I’m going to be making a scrapbook for my future child. I will
be using a sperm donor. I am in the process of getting my
donor’s photos <baby and adult>. Know of anything else to
add?
[name]May[/name] be getting SSI and Medicaid in [name]September[/name]. [name]Will[/name] be saving
up for the procedure.
I know nothing about using sperm donors and what information is available to you, but I think if I was to grow up without my biological father, I’d like to know stuff like what he looks like (which you could get from the pics), height, what he did for a living, whereabouts in the country he’s from, where he went to school, whether or not he went to university, number of brothers/sisters, ethnic background, perhaps a bit about his personality (his temperament, does he support football, rugby, baseball teams? Is he into art, films, literature, science? etc). Perhaps you could put this kind of info in with the photos. [name]Hope[/name] this helps. Good luck 
While I think it is fine to include a few pages in the scrapbook about the dad… my gut is telling me to focus on the things that your baby will know or have memories of when they look at it some day.

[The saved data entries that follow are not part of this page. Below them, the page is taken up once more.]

/-- **(12.8)–(12.9)** [FI, §12]: for any weight `w` vanishing beyond `N` and any pair function `Φ`,
the pairs `r₁ ≠ r₂` of `∑_{d ≤ N} w(d) ∑∑_{d ∣ r₁s₂ − r₂s₁} (d/(r₁r₂)) Φ(r₁,s₁,r₂,s₂)` over the box
`R < rᵢ ≤ 2R`, `S < sᵢ ≤ 2S` regroup as
`∑_{c ≤ R} ∑_{m|c} μ(m) ∑_{d ≤ N} w(dm) ∑∑_{R/c < tᵢ ≤ 2R/c, dm ∣ t₁s₂ − t₂s₁, (t₁,t₂)=1} (dm/(t₁t₂)) Φ(ct₁,s₁,ct₂,s₂)`
("We reduce the variables `r₁, r₂` by the common divisor `c = (r₁,r₂)` and remove the resulting
condition `(c, d) = 1` by Möbius inversion getting `V(f,g) = ∑_c ∑_{m|c} μ(m) V_{cm}(f,g)`").
The diagonal pairs `r₁ = r₂` (`c = r₁ > R`) are excluded on both sides.
[cite: FriedlanderIwaniecAnnals1998, §12, (12.8)–(12.9)] -/
theorem sum_ne_eq_sum_gcd_moebius (R S N : ℕ) (w : ℕ → ℂ) (hw : ∀ d, N < d → w d = 0)
    (Φ : ℕ → ℕ → ℕ → ℕ → ℂ) :
    ∑ d ∈ Ioc 0 N, w d * ∑ r₁ ∈ Ioc R (2 * R), ∑ s₁ ∈ Ioc S (2 * S), ∑ r₂ ∈ Ioc R (2 * R),
        ∑ s₂ ∈ Ioc S (2 * S),
        (if r₁ ≠ r₂ ∧ (d : ℤ) ∣ (r₁ : ℤ) * s₂ - (r₂ : ℤ) * s₁ then
          (J((d : ℤ) | r₁ * r₂) : ℂ) * Φ r₁ s₁ r₂ s₂ else 0) =
      ∑ c ∈ Icc 1 R, ∑ m ∈ c.divisors, (μ m : ℂ) * ∑ d ∈ Ioc 0 N, w (d * m) *
        ∑ t₁ ∈ Ioc (R / c) (2 * R / c), ∑ s₁ ∈ Ioc S (2 * S), ∑ t₂ ∈ Ioc (R / c) (2 * R / c),
          ∑ s₂ ∈ Ioc S (2 * S),
          (if ((d * m : ℕ) : ℤ) ∣ (t₁ : ℤ) * s₂ - (t₂ : ℤ) * s₁ ∧ t₁.Coprime t₂ then
            (J(((d * m : ℕ) : ℤ) | t₁ * t₂) : ℂ) * Φ (c * t₁) s₁ (c * t₂) s₂ else 0) := by
  set IR := Ioc R (2 * R) with hIR
  set IS := Ioc S (2 * S) with hIS
  -- Step A: `[r₁ ≠ r₂]` as a sum over `c`, then `r = c t`
  have hA : ∀ d : ℕ, ∑ r₁ ∈ IR, ∑ s₁ ∈ IS, ∑ r₂ ∈ IR, ∑ s₂ ∈ IS,
      (if r₁ ≠ r₂ ∧ (d : ℤ) ∣ (r₁ : ℤ) * s₂ - (r₂ : ℤ) * s₁ then
        (J((d : ℤ) | r₁ * r₂) : ℂ) * Φ r₁ s₁ r₂ s₂ else 0) =
      ∑ c ∈ Icc 1 R, ∑ t₁ ∈ Ioc (R / c) (2 * R / c), ∑ s₁ ∈ IS, ∑ t₂ ∈ Ioc (R / c) (2 * R / c),
        ∑ s₂ ∈ IS,
        (if t₁.Coprime t₂ ∧ (d : ℤ) ∣ ((c * t₁ : ℕ) : ℤ) * s₂ - ((c * t₂ : ℕ) : ℤ) * s₁ then
          (J((d : ℤ) | c * t₁ * (c * t₂)) : ℂ) * Φ (c * t₁) s₁ (c * t₂) s₂ else 0) := by
    intro d
    have h1 : ∀ r₁ ∈ IR, ∀ s₁ ∈ IS, ∀ r₂ ∈ IR, ∀ s₂ ∈ IS,
        (if r₁ ≠ r₂ ∧ (d : ℤ) ∣ (r₁ : ℤ) * s₂ - (r₂ : ℤ) * s₁ then
          (J((d : ℤ) | r₁ * r₂) : ℂ) * Φ r₁ s₁ r₂ s₂ else 0) =
        ∑ c ∈ Icc 1 R, (if c ∣ r₁ ∧ c ∣ r₂ then
          (if (r₁ / c).Coprime (r₂ / c) ∧ (d : ℤ) ∣ (r₁ : ℤ) * s₂ - (r₂ : ℤ) * s₁ then
            (J((d : ℤ) | r₁ * r₂) : ℂ) * Φ r₁ s₁ r₂ s₂ else 0) else 0) := by
      intro r₁ hr₁ s₁ _ r₂ hr₂ s₂ _
      rw [ite_and, ite_ne_eq_sum_ite_dvd hr₁ hr₂]
      simp only [ite_and]
    calc ∑ r₁ ∈ IR, ∑ s₁ ∈ IS, ∑ r₂ ∈ IR, ∑ s₂ ∈ IS,
          (if r₁ ≠ r₂ ∧ (d : ℤ) ∣ (r₁ : ℤ) * s₂ - (r₂ : ℤ) * s₁ then
            (J((d : ℤ) | r₁ * r₂) : ℂ) * Φ r₁ s₁ r₂ s₂ else 0)
        = ∑ r₁ ∈ IR, ∑ s₁ ∈ IS, ∑ r₂ ∈ IR, ∑ s₂ ∈ IS, ∑ c ∈ Icc 1 R, (if c ∣ r₁ ∧ c ∣ r₂ then
            (if (r₁ / c).Coprime (r₂ / c) ∧ (d : ℤ) ∣ (r₁ : ℤ) * s₂ - (r₂ : ℤ) * s₁ then
              (J((d : ℤ) | r₁ * r₂) : ℂ) * Φ r₁ s₁ r₂ s₂ else 0) else 0) := by
          refine sum_congr rfl fun r₁ hr₁ => sum_congr rfl fun s₁ hs₁ => sum_congr rfl fun r₂ hr₂ =>
            sum_congr rfl fun s₂ hs₂ => h1 r₁ hr₁ s₁ hs₁ r₂ hr₂ s₂ hs₂
      _ = ∑ c ∈ Icc 1 R, ∑ r₁ ∈ IR, ∑ s₁ ∈ IS, ∑ r₂ ∈ IR, ∑ s₂ ∈ IS, (if c ∣ r₁ ∧ c ∣ r₂ then
            (if (r₁ / c).Coprime (r₂ / c) ∧ (d : ℤ) ∣ (r₁ : ℤ) * s₂ - (r₂ : ℤ) * s₁ then
              (J((d : ℤ) | r₁ * r₂) : ℂ) * Φ r₁ s₁ r₂ s₂ else 0) else 0) := sum_comm₄ _ _ _ _ _ _
      _ = _ := by
          refine sum_congr rfl fun c hc => ?_
          have hc0 : 0 < c := (mem_Icc.mp hc).1
          rw [hIR, sum_ite_dvd_dvd_eq_sum_mul hc0]
          simp_rw [Nat.mul_div_cancel_left _ hc0]
  -- Step B: the Möbius expansion, termwise, and the reorganisation of the sums
  have hB : ∀ c ∈ Icc 1 R, ∀ d ∈ Ioc 0 N,
      ∑ t₁ ∈ Ioc (R / c) (2 * R / c), ∑ s₁ ∈ IS, ∑ t₂ ∈ Ioc (R / c) (2 * R / c), ∑ s₂ ∈ IS,
        (if t₁.Coprime t₂ ∧ (d : ℤ) ∣ ((c * t₁ : ℕ) : ℤ) * s₂ - ((c * t₂ : ℕ) : ℤ) * s₁ then
          (J((d : ℤ) | c * t₁ * (c * t₂)) : ℂ) * Φ (c * t₁) s₁ (c * t₂) s₂ else 0) =
      ∑ m ∈ c.divisors, ∑ t₁ ∈ Ioc (R / c) (2 * R / c), ∑ s₁ ∈ IS, ∑ t₂ ∈ Ioc (R / c) (2 * R / c),
        ∑ s₂ ∈ IS, (if m ∣ d then (μ m : ℂ) *
          (if (d : ℤ) ∣ (t₁ : ℤ) * s₂ - (t₂ : ℤ) * s₁ ∧ t₁.Coprime t₂ then
            (J((d : ℤ) | t₁ * t₂) : ℂ) * Φ (c * t₁) s₁ (c * t₂) s₂ else 0) else 0) := by
    intro c hc d _
    have hc0 : 0 < c := (mem_Icc.mp hc).1
    rw [← sum_comm₄]
    refine sum_congr rfl fun t₁ ht₁ => sum_congr rfl fun s₁ _ => sum_congr rfl fun t₂ ht₂ =>
      sum_congr rfl fun s₂ _ => ?_
    have ht₁0 : 0 < t₁ := lt_of_le_of_lt (Nat.zero_le _) (mem_Ioc.mp ht₁).1
    have ht₂0 : 0 < t₂ := lt_of_le_of_lt (Nat.zero_le _) (mem_Ioc.mp ht₂).1
    exact ite_dvd_mul_jacobiSym_eq_sum_moebius hc0 ht₁0 ht₂0 s₁ s₂ _ _
  -- Step C: for fixed `c` and `m | c`, reindex `d = d' m`
  have hC : ∀ c ∈ Icc 1 R, ∀ m ∈ c.divisors,
      ∑ d ∈ Ioc 0 N, w d * ∑ t₁ ∈ Ioc (R / c) (2 * R / c), ∑ s₁ ∈ IS,
        ∑ t₂ ∈ Ioc (R / c) (2 * R / c), ∑ s₂ ∈ IS, (if m ∣ d then (μ m : ℂ) *
          (if (d : ℤ) ∣ (t₁ : ℤ) * s₂ - (t₂ : ℤ) * s₁ ∧ t₁.Coprime t₂ then
            (J((d : ℤ) | t₁ * t₂) : ℂ) * Φ (c * t₁) s₁ (c * t₂) s₂ else 0) else 0) =
      (μ m : ℂ) * ∑ d ∈ Ioc 0 N, w (d * m) *
        ∑ t₁ ∈ Ioc (R / c) (2 * R / c), ∑ s₁ ∈ IS, ∑ t₂ ∈ Ioc (R / c) (2 * R / c), ∑ s₂ ∈ IS,
          (if ((d * m : ℕ) : ℤ) ∣ (t₁ : ℤ) * s₂ - (t₂ : ℤ) * s₁ ∧ t₁.Coprime t₂ then
            (J(((d * m : ℕ) : ℤ) | t₁ * t₂) : ℂ) * Φ (c * t₁) s₁ (c * t₂) s₂ else 0) := by
    intro c _ m hm
    have hm0 : 0 < m := Nat.pos_of_mem_divisors hm
    -- pull the indicator `m ∣ d` out of the inner sums
    have h1 : ∀ d : ℕ, w d * ∑ t₁ ∈ Ioc (R / c) (2 * R / c), ∑ s₁ ∈ IS,
        ∑ t₂ ∈ Ioc (R / c) (2 * R / c), ∑ s₂ ∈ IS, (if m ∣ d then (μ m : ℂ) *
          (if (d : ℤ) ∣ (t₁ : ℤ) * s₂ - (t₂ : ℤ) * s₁ ∧ t₁.Coprime t₂ then
            (J((d : ℤ) | t₁ * t₂) : ℂ) * Φ (c * t₁) s₁ (c * t₂) s₂ else 0) else 0) =
        if m ∣ d then (μ m : ℂ) * (w d * ∑ t₁ ∈ Ioc (R / c) (2 * R / c), ∑ s₁ ∈ IS,
          ∑ t₂ ∈ Ioc (R / c) (2 * R / c), ∑ s₂ ∈ IS,
          (if (d : ℤ) ∣ (t₁ : ℤ) * s₂ - (t₂ : ℤ) * s₁ ∧ t₁.Coprime t₂ then
            (J((d : ℤ) | t₁ * t₂) : ℂ) * Φ (c * t₁) s₁ (c * t₂) s₂ else 0)) else 0 := by
      intro d
      by_cases hmd : m ∣ d
      · simp only [if_pos hmd]
        rw [mul_left_comm]
        congr 1
        simp_rw [mul_sum]
      · simp only [if_neg hmd, sum_const_zero, mul_zero]
    simp_rw [h1]
    rw [sum_Ioc_ite_dvd' hm0 0 N, Nat.zero_div, mul_sum]
    -- extend the range `d' ≤ N/m` to `d' ≤ N` (the added terms have `w(d'm) = 0`)
    refine sum_subset (Ioc_subset_Ioc_right (Nat.div_le_self N m)) fun d' hd' hd'N => ?_
    have hlt : N / m < d' := by
      rw [mem_Ioc, not_and] at hd'N
      have h0 : 0 < d' := (mem_Ioc.mp hd').1
      exact not_le.mp (hd'N h0)
    have hwz : w (d' * m) = 0 := hw _ ((Nat.div_lt_iff_lt_mul hm0).mp hlt)
    rw [hwz, zero_mul, mul_zero]
  -- assemble
  calc ∑ d ∈ Ioc 0 N, w d * ∑ r₁ ∈ IR, ∑ s₁ ∈ IS, ∑ r₂ ∈ IR, ∑ s₂ ∈ IS,
          (if r₁ ≠ r₂ ∧ (d : ℤ) ∣ (r₁ : ℤ) * s₂ - (r₂ : ℤ) * s₁ then
            (J((d : ℤ) | r₁ * r₂) : ℂ) * Φ r₁ s₁ r₂ s₂ else 0)
      = ∑ d ∈ Ioc 0 N, ∑ c ∈ Icc 1 R, w d * ∑ t₁ ∈ Ioc (R / c) (2 * R / c), ∑ s₁ ∈ IS,
          ∑ t₂ ∈ Ioc (R / c) (2 * R / c), ∑ s₂ ∈ IS,
          (if t₁.Coprime t₂ ∧ (d : ℤ) ∣ ((c * t₁ : ℕ) : ℤ) * s₂ - ((c * t₂ : ℕ) : ℤ) * s₁ then
            (J((d : ℤ) | c * t₁ * (c * t₂)) : ℂ) * Φ (c * t₁) s₁ (c * t₂) s₂ else 0) := by
          refine sum_congr rfl fun d _ => ?_
          rw [hA d, mul_sum]
    _ = ∑ c ∈ Icc 1 R, ∑ d ∈ Ioc 0 N, w d * ∑ t₁ ∈ Ioc (R / c) (2 * R / c), ∑ s₁ ∈ IS,
          ∑ t₂ ∈ Ioc (R / c) (2 * R / c), ∑ s₂ ∈ IS,
          (if t₁.Coprime t₂ ∧ (d : ℤ) ∣ ((c * t₁ : ℕ) : ℤ) * s₂ - ((c * t₂ : ℕ) : ℤ) * s₁ then
            (J((d : ℤ) | c * t₁ * (c * t₂)) : ℂ) * Φ (c * t₁) s₁ (c * t₂) s₂ else 0) := sum_comm
    _ = ∑ c ∈ Icc 1 R, ∑ d ∈ Ioc 0 N, ∑ m ∈ c.divisors, w d *
          ∑ t₁ ∈ Ioc (R / c) (2 * R / c), ∑ s₁ ∈ IS, ∑ t₂ ∈ Ioc (R / c) (2 * R / c), ∑ s₂ ∈ IS,
          (if m ∣ d then (μ m : ℂ) *
            (if (d : ℤ) ∣ (t₁ : ℤ) * s₂ - (t₂ : ℤ) * s₁ ∧ t₁.Coprime t₂ then
              (J((d : ℤ) | t₁ * t₂) : ℂ) * Φ (c * t₁) s₁ (c * t₂) s₂ else 0) else 0) := by
          refine sum_congr rfl fun c hc => sum_congr rfl fun d hd => ?_
          rw [hB c hc d hd, mul_sum]
    _ = ∑ c ∈ Icc 1 R, ∑ m ∈ c.divisors, ∑ d ∈ Ioc 0 N, w d *
          ∑ t₁ ∈ Ioc (R / c) (2 * R / c), ∑ s₁ ∈ IS, ∑ t₂ ∈ Ioc (R / c) (2 * R / c), ∑ s₂ ∈ IS,
          (if m ∣ d then (μ m : ℂ) *
            (if (d : ℤ) ∣ (t₁ : ℤ) * s₂ - (t₂ : ℤ) * s₁ ∧ t₁.Coprime t₂ then
              (J((d : ℤ) | t₁ * t₂) : ℂ) * Φ (c * t₁) s₁ (c * t₂) s₂ else 0) else 0) := by
          refine sum_congr rfl fun c _ => ?_
          exact sum_comm
    _ = _ := by
          refine sum_congr rfl fun c hc => sum_congr rfl fun m hm => ?_
          exact hC c hc m hm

Things such as – a journal entry of “a day with baby”- where you chronicle what you do each hour with the baby-- write little notes about your thoughts/feelings and the baby’s temperment/favorites – then take some photos and add where appropriate. [name]Do[/name] this every couple weeks. [name]Add[/name] pages about your extended family and close friends-- people that the baby will know and someday say “haha look at Aunt so and so’s funny hair or clothes.” Make pages about “baby’s first”-- which can be big things like first haircut, first tooth, first baby food, etc – or little things like baby’s first trip to the supermarket, baby’s first thunderstorm, etc. Or baby’s favorite toys at 6 months, baby’s least favorite foods… When I look at my baby book or scrapbook pages of my daughters, we have fun remembering things together or getting a glimpse into that “slice of life” or what things were like that particular day when they were 9 months old. you know what I mean?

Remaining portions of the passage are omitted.